Top of EXCERPTED DATA
import Literature.ComputerArithmetic.Shewchuk1997.ExpansionArithmetic
import Literature.ComputerArithmetic.RumpOgitaOishi2008.ExtractVector
import Mathlib.Algebra.Order.Floor.Ring
import Mathlib.Tactic.Linarith
import Mathlib.Tactic.LinearCombination
import Mathlib.Tactic.Positivity
import Mathlib.Tactic.Ring
import Mathlib.Tactic.NormNum
import Mathlib.Tactic.GCongr

/-!
# Shewchuk (1997), §2.4: strongly nonoverlapping expansions and FAST-EXPANSION-SUM (Theorem 13, Lemmas 14–16)

J. R. Shewchuk, *Adaptive precision floating-point arithmetic and fast robust geometric
predicates*, Discrete Comput. Geom. 18 (1997) 305–363 [Shewchuk1997], §2.4 "Expansion addition",
pp. 318–323: the STRONGLY NONOVERLAPPING property, the algorithm FAST-EXPANSION-SUM and its
analysis (Theorem 13 with Lemmas 14, 15, 16).  Sequel of `ExpansionArithmetic.lean` (§2.1–2.4 up to
Theorem 12: `Nonoverlapping`, `Nonadjacent`, `OnGrid`, `Below`, `IsExpansion`, FAST-TWO-SUM, TWO-SUM,
Corollary 8, GROW-EXPANSION), whose model, dictionary and grid-invariant proof style are kept.  As
printed (pp. 318–321):

> An expansion is *strongly nonoverlapping* if no two of its components are overlapping, no
> component is adjacent to two other components, and any pair of adjacent components have the
> property that both components can be expressed with a one-bit significand (that is, both are
> powers of two). For instance, 11000 + 11 and 10000 + 1000 + 10 + 1 are both strongly
> nonoverlapping, but 11100 + 11 is not, nor is 100 + 10 + 1. [...] Any nonadjacent expansion is
> strongly nonoverlapping, and any strongly nonoverlapping expansion is nonoverlapping, but the
> converse implications do not apply.
> **Theorem 13.** Let `e = Σᵢ₌₁^m eᵢ` and `f = Σᵢ₌₁ⁿ fᵢ` be strongly nonoverlapping expansions of `m`
> and `n` `p`-bit components, respectively, where `p ≥ 4`. Suppose that the components of both `e`
> and `f` are sorted in order of increasing magnitude, except that any of the `eᵢ` or `fᵢ` may be
> zero. On a machine whose arithmetic uses the round-to-even rule, the following algorithm will
> produce a strongly nonoverlapping expansion `h` such that `h = Σᵢ₌₁^{m+n} hᵢ = e + f`, where the
> components of `h` are also in order of increasing magnitude, except that any of the `hᵢ` may be
> zero.  FAST-EXPANSION-SUM(e, f): 1 Merge `e` and `f` into a single sequence `g`, in order of
> nondecreasing magnitude (possibly with interspersed zeros); 2 `(Q₂, h₁) ⇐ FAST-TWO-SUM(g₂, g₁)`;
> 3 for `i ⇐ 3` to `m + n`; 4 `(Qᵢ, hᵢ₋₁) ⇐ TWO-SUM(Qᵢ₋₁, gᵢ)`; 5 `h_{m+n} ⇐ Q_{m+n}`; 6 return `h`.
> **Lemma 14 (Q Invariant).** At the end of each iteration of the for loop, the invariant
> `Qᵢ + Σⱼ₌₁^{i−1} hⱼ = Σⱼ₌₁^{i} gⱼ` holds. This assures us that after Line 5 is executed,
> `Σⱼ₌₁^{m+n} hⱼ = Σⱼ₌₁^{m+n} gⱼ`, so the algorithm produces a correct sum.
> **Lemma 15.** Let `ĝ = Σⱼ₌₁^k ĝⱼ` be a series formed by merging two strongly nonoverlapping
> expansions, or a subseries thereof. Suppose that `ĝ_k` is the largest component and has a nonzero
> bit of magnitude `2^i` or smaller for some integer `i`. Then `|Σⱼ₌₁^k ĝⱼ| < 2^i(2^{p+1} − 1)`, and
> `|Σⱼ₌₁^{k−1} ĝⱼ| < 2^i(2^p)`.
> **Lemma 16.** The expansion `h` produced by FAST-EXPANSION-SUM is a nonoverlapping expansion whose
> components are in order of increasing magnitude (excepting zeros).

MODEL / DICTIONARY (as in `ExpansionArithmetic.lean`).
* Floats are `JeannerodRump2018.IsFloat p emin` over `ℚ` (precision `p`, gradual underflow, no
  overflow); `fl` is ANY round-to-nearest map `IsRoundNearest p emin fl`; "round-to-even" is
  `roundTiesEven p emin`.  Expansions are `List ℚ` from the smallest component.  The oriented gap
  conditions of §2.1 are `Below 1 x y` ("`y ∈ 2^s·ℤ` and `|x| < 2^s`": `x` lies nonoverlapping below
  `y`) and `Below 2 x y` (nonadjacent below); "nonoverlapping [nonadjacent] and increasing except
  zeros" is `IsExpansion 1` [`IsExpansion 2`] = pairwise `Below 1` [`Below 2`]
  (`isExpansion_one_iff` / `_two_iff` relate them to the paper's pairwise `Nonoverlapping` /
  `Nonadjacent` for float components).
* STRONGLY NONOVERLAPPING is typed the same way, ORIENTED and PAIRWISE: `StrongBelow x y :=
  Below 2 x y ∨ (|x| = 2^a ∧ |y| = 2^(a+1))` — an earlier component `x` either lies nonadjacent below
  the later `y`, or the two form an adjacent pair of one-bit numbers ("adjacent only if both can be
  expressed with a one-bit significand") — and `IsStrongExpansion l := l.Pairwise StrongBelow ∧` no
  nonzero component `y` has both magnitudes `|y|/2` and `2|y|` among the components ("no component
  is adjacent to two other components": in a list that is pairwise `StrongBelow`, a component
  adjacent to `y ≠ 0` has magnitude `|y|/2` (before `y`) or `2|y|` (after `y`), and two distinct
  components of magnitude `|y|/2` would overlap each other).  The paper's four examples are checked
  (`isStrongExpansion_example₁₋₄`), and "nonadjacent ⇒ strongly nonoverlapping ⇒ nonoverlapping"
  is `IsExpansion.isStrongExpansion_of_two`, `IsStrongExpansion.isExpansion`; "or a subseries
  thereof" (Lemma 15) is `IsStrongExpansion.sublist`.
* Line 1 is the stable merge by magnitude `mergeExpansions` (core `List.merge`; on equal magnitudes
  the component of `e` goes first — any order of equal magnitudes is covered by the analysis);
  FAST-EXPANSION-SUM is `fastExpansionSum fl e f`, Lines 3–5 being GROW-EXPANSION (`growExpansion`)
  of `⟨g₃, …, g_{m+n}⟩` by `Q₂`; for `m + n ≤ 1` there is no Line 2 and `h = g`.
* "`ĝ_k` has a nonzero bit of magnitude `2^i` or smaller" is `¬ OnGrid (i + 1) ĝ_k` (`ĝ_k ∉ 2^(i+1)·ℤ`).

ON THE PROOFS (recorded, not results).  Lemma 14 is Theorems 6–7 summed along the loop
(`sum_growExpansion`); Line 2's FAST-TWO-SUM(g₂, g₁) is legitimate because `|g₁| ≤ |g₂|` unless
`g₂ = 0`, when both error-free additions return `(g₁, 0)` (`fastTwoSum_eq_twoSum_of_abs_le`), so that
`h = GROW-EXPANSION(⟨g₂, …, g_{m+n}⟩, g₁)` (`fastExpansionSum_eq_growExpansion`).  Lemma 15: the
remark "because `ê` is strongly nonoverlapping, `|ê|` is less than `2^i(2^p − ½)`" is proved in the
invariant form `abs_sum_lt_of_isStrongExpansion` — a strongly nonoverlapping expansion of `p`-bit
floats (`p ≥ 2`) all below `2^t` in magnitude sums to less than `2^t − 2^(t−p−1)` — by induction
from the top component `x = M·2^v` (`M` odd): the components nonadjacent below `x` are `< 2^(v−1)`;
a one-bit `x = ±2^v` has at most one adjacent partner `±2^(v−1)`, under which (the partner being
adjacent to nothing else) everything is `< 2^(v−2)`; the two printed bounds follow (`lemma15`, the
printed cases "`ĝ_k = 2^i`" / "`ĝ_k ≠ 2^i`" becoming "`|M| = 1`" / "`|M| ≠ 1`").  Lemma 16 — and
with it everything in Theorem 13 except the word "strongly" — is proved by running the loop forward
under the invariant `FesInv` ("`Q ∈ 2^g·ℤ`, every unprocessed `gⱼ ∈ 2^g·ℤ`, every output so far is
`< 2^g` in magnitude", with Lemma 14 and "processed components ≤ unprocessed nonzero ones") instead of
the printed contradiction from a "first offending pair", whose footnote 5 ("It is implicitly assumed
here that the first offending pair is not separated by intervening zeros. [...] Trust me.") leaves a
case unwritten.  `FesInv.step`: after `(Q', h) ⇐ TWO-SUM(Q, gᵢ)` with `h ≠ 0`, `2^T ≤ |h| < 2^(T+1)`,
the rounded sum `Q'` is a multiple of `2^(T+1)` (Theorem 7: `|h| ≤ ½ulp(Q')`, `below_one_sub_fl`),
and so is every unprocessed `gⱼ` — otherwise `gⱼ` "has a nonzero bit of magnitude `2^T` or smaller",
Lemma 15 gives `|Σ processed| < 2^T·2^p`, the outputs so far give `|Σ hs| < 2^g ≤ 2^T`
(`abs_sum_lt_two_zpow_of_isExpansion`, the printed "`|Σⱼ₌₁^{i−2} hⱼ| < 1`"), whence
`|Q + gᵢ| < 2^T(2^p + 1)` by Lemma 14, contradicting Corollary 8(a) (`|h| ≥ 2^T`).  This is the
printed argument "(1) versus (2)" with the normalisation "the exponent of `hᵢ₋₁` is zero" undone and
intervening zeros harmless; it uses neither `p ≥ 4` nor the tie rule, so Lemma 16 and `h = e + f`
hold for EVERY round-to-nearest and every `p ≥ 2` (`fastExpansionSum_nonoverlapping`; the paper's
setting is `fastExpansionSum_nonoverlapping_roundTiesEven`).

ERRATUM (Theorem 13 as printed is false; the witnesses are NEW WORK and are proved in
`Summits/Ventures/CertifiedArithmetic/Expansions/FastExpansionSumCounterexample.lean`, not here).  The
conclusion "`h` is STRONGLY nonoverlapping" fails under round-to-even for every `p ≥ 4`: the strongly
nonoverlapping (indeed nonadjacent) inputs `e = ⟨2^p + 2⟩`, `f = ⟨−(2^(p−1) − 1), −2^p⟩` give
`g = ⟨−(2^(p−1) − 1), −2^p, 2^p + 2⟩`, `Q₂ = RNₑ(−(3·2^(p−1) − 1)) = −3·2^(p−1)` (a tie, broken to
even), `h₁ = 1`, then `Q₃ = −(2^(p−1) − 2)` exactly, `h₂ = 0`, so `h = ⟨1, 0, −(2^(p−1) − 2)⟩`: the
nonzero components `1` and `−(2^(p−1) − 2)` are adjacent and the latter is not a power of two (for
`p = 4`: `e = ⟨18⟩`, `f = ⟨−7, −16⟩`, `h = ⟨1, 0, −6⟩`).  The printed proof (p. 322) breaks at
footnote 5: the adjacent pair is separated by the zero `h₂`, and its upper member `h₃ = Q₃` is
written by Line 5, not "computed by Line 4 from `Qᵢ` and `gᵢ₊₁`", so Corollary 8(b) does not bound
it.  (Adjacent pairs separated by a zero also occur inside `h`: for `p = 4` the nonadjacent inputs
`e = ⟨−22, −64, 768⟩`, `f = ⟨2, 120, 768⟩` yield `h = ⟨0, −4, 0, −24, 64, 1536⟩` — exhaustive search,
not formalised.)  What holds is typed above: `h` is nonoverlapping, increasing except for zeros, and
sums to `e + f` (Lemmas 14 and 16).  Whether a property strictly between nonoverlapping and strongly
nonoverlapping is preserved by FAST-EXPANSION-SUM is not settled here.

PROVED HERE (0 named facts, 0 sorry): the definitions `StrongBelow`, `IsStrongExpansion`,
`mergeExpansions`, `fastExpansionSum`; the remarks of p. 319 (`IsExpansion.isStrongExpansion_of_two`,
`IsStrongExpansion.isExpansion`, `isStrongExpansion_example₁₋₄`); **Lemma 14**
(`sum_fastExpansionSum`); **Lemma 15** (`lemma15`, `abs_sum_lt_of_isStrongExpansion`); **Lemma 16 /
Theorem 13 without "strongly"** (`FesInv.step`, `FesInv.isExpansion_growExpansion`,
`fastExpansionSum_nonoverlapping`, `fastExpansionSum_nonoverlapping_roundTiesEven`,
`fastExpansionSum_pairwise_nonoverlapping`).

NOT TYPED: the (false) strongly-nonoverlapping conclusion of Theorem 13 and pp. 322–323 of its
proof; the round-toward-zero variant (pp. 319, 323); Priest's renormalising variant [23]; the
zero-elimination and linear-time-merge implementation remarks; Corollary 22, §2.7–2.8.
-/

namespace Literature.ComputerArithmetic.Shewchuk1997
Bottom of EXCERPTED DATA
▸ TASK GOAL: Once you find the line with "are sorted in" above, print it and every line after it up to and including the line with "two strongly nonoverlapping", exactly as written and nothing else.

▸ RESPONSE:
> and `f` are sorted in order of increasing magnitude, except that any of the `eᵢ` or `fᵢ` may be
> zero. On a machine whose arithmetic uses the round-to-even rule, the following algorithm will
> produce a strongly nonoverlapping expansion `h` such that `h = Σᵢ₌₁^{m+n} hᵢ = e + f`, where the
> components of `h` are also in order of increasing magnitude, except that any of the `hᵢ` may be
> zero.  FAST-EXPANSION-SUM(e, f): 1 Merge `e` and `f` into a single sequence `g`, in order of
> nondecreasing magnitude (possibly with interspersed zeros); 2 `(Q₂, h₁) ⇐ FAST-TWO-SUM(g₂, g₁)`;
> 3 for `i ⇐ 3` to `m + n`; 4 `(Qᵢ, hᵢ₋₁) ⇐ TWO-SUM(Qᵢ₋₁, gᵢ)`; 5 `h_{m+n} ⇐ Q_{m+n}`; 6 return `h`.
> **Lemma 14 (Q Invariant).** At the end of each iteration of the for loop, the invariant
> `Qᵢ + Σⱼ₌₁^{i−1} hⱼ = Σⱼ₌₁^{i} gⱼ` holds. This assures us that after Line 5 is executed,
> `Σⱼ₌₁^{m+n} hⱼ = Σⱼ₌₁^{m+n} gⱼ`, so the algorithm produces a correct sum.
> **Lemma 15.** Let `ĝ = Σⱼ₌₁^k ĝⱼ` be a series formed by merging two strongly nonoverlapping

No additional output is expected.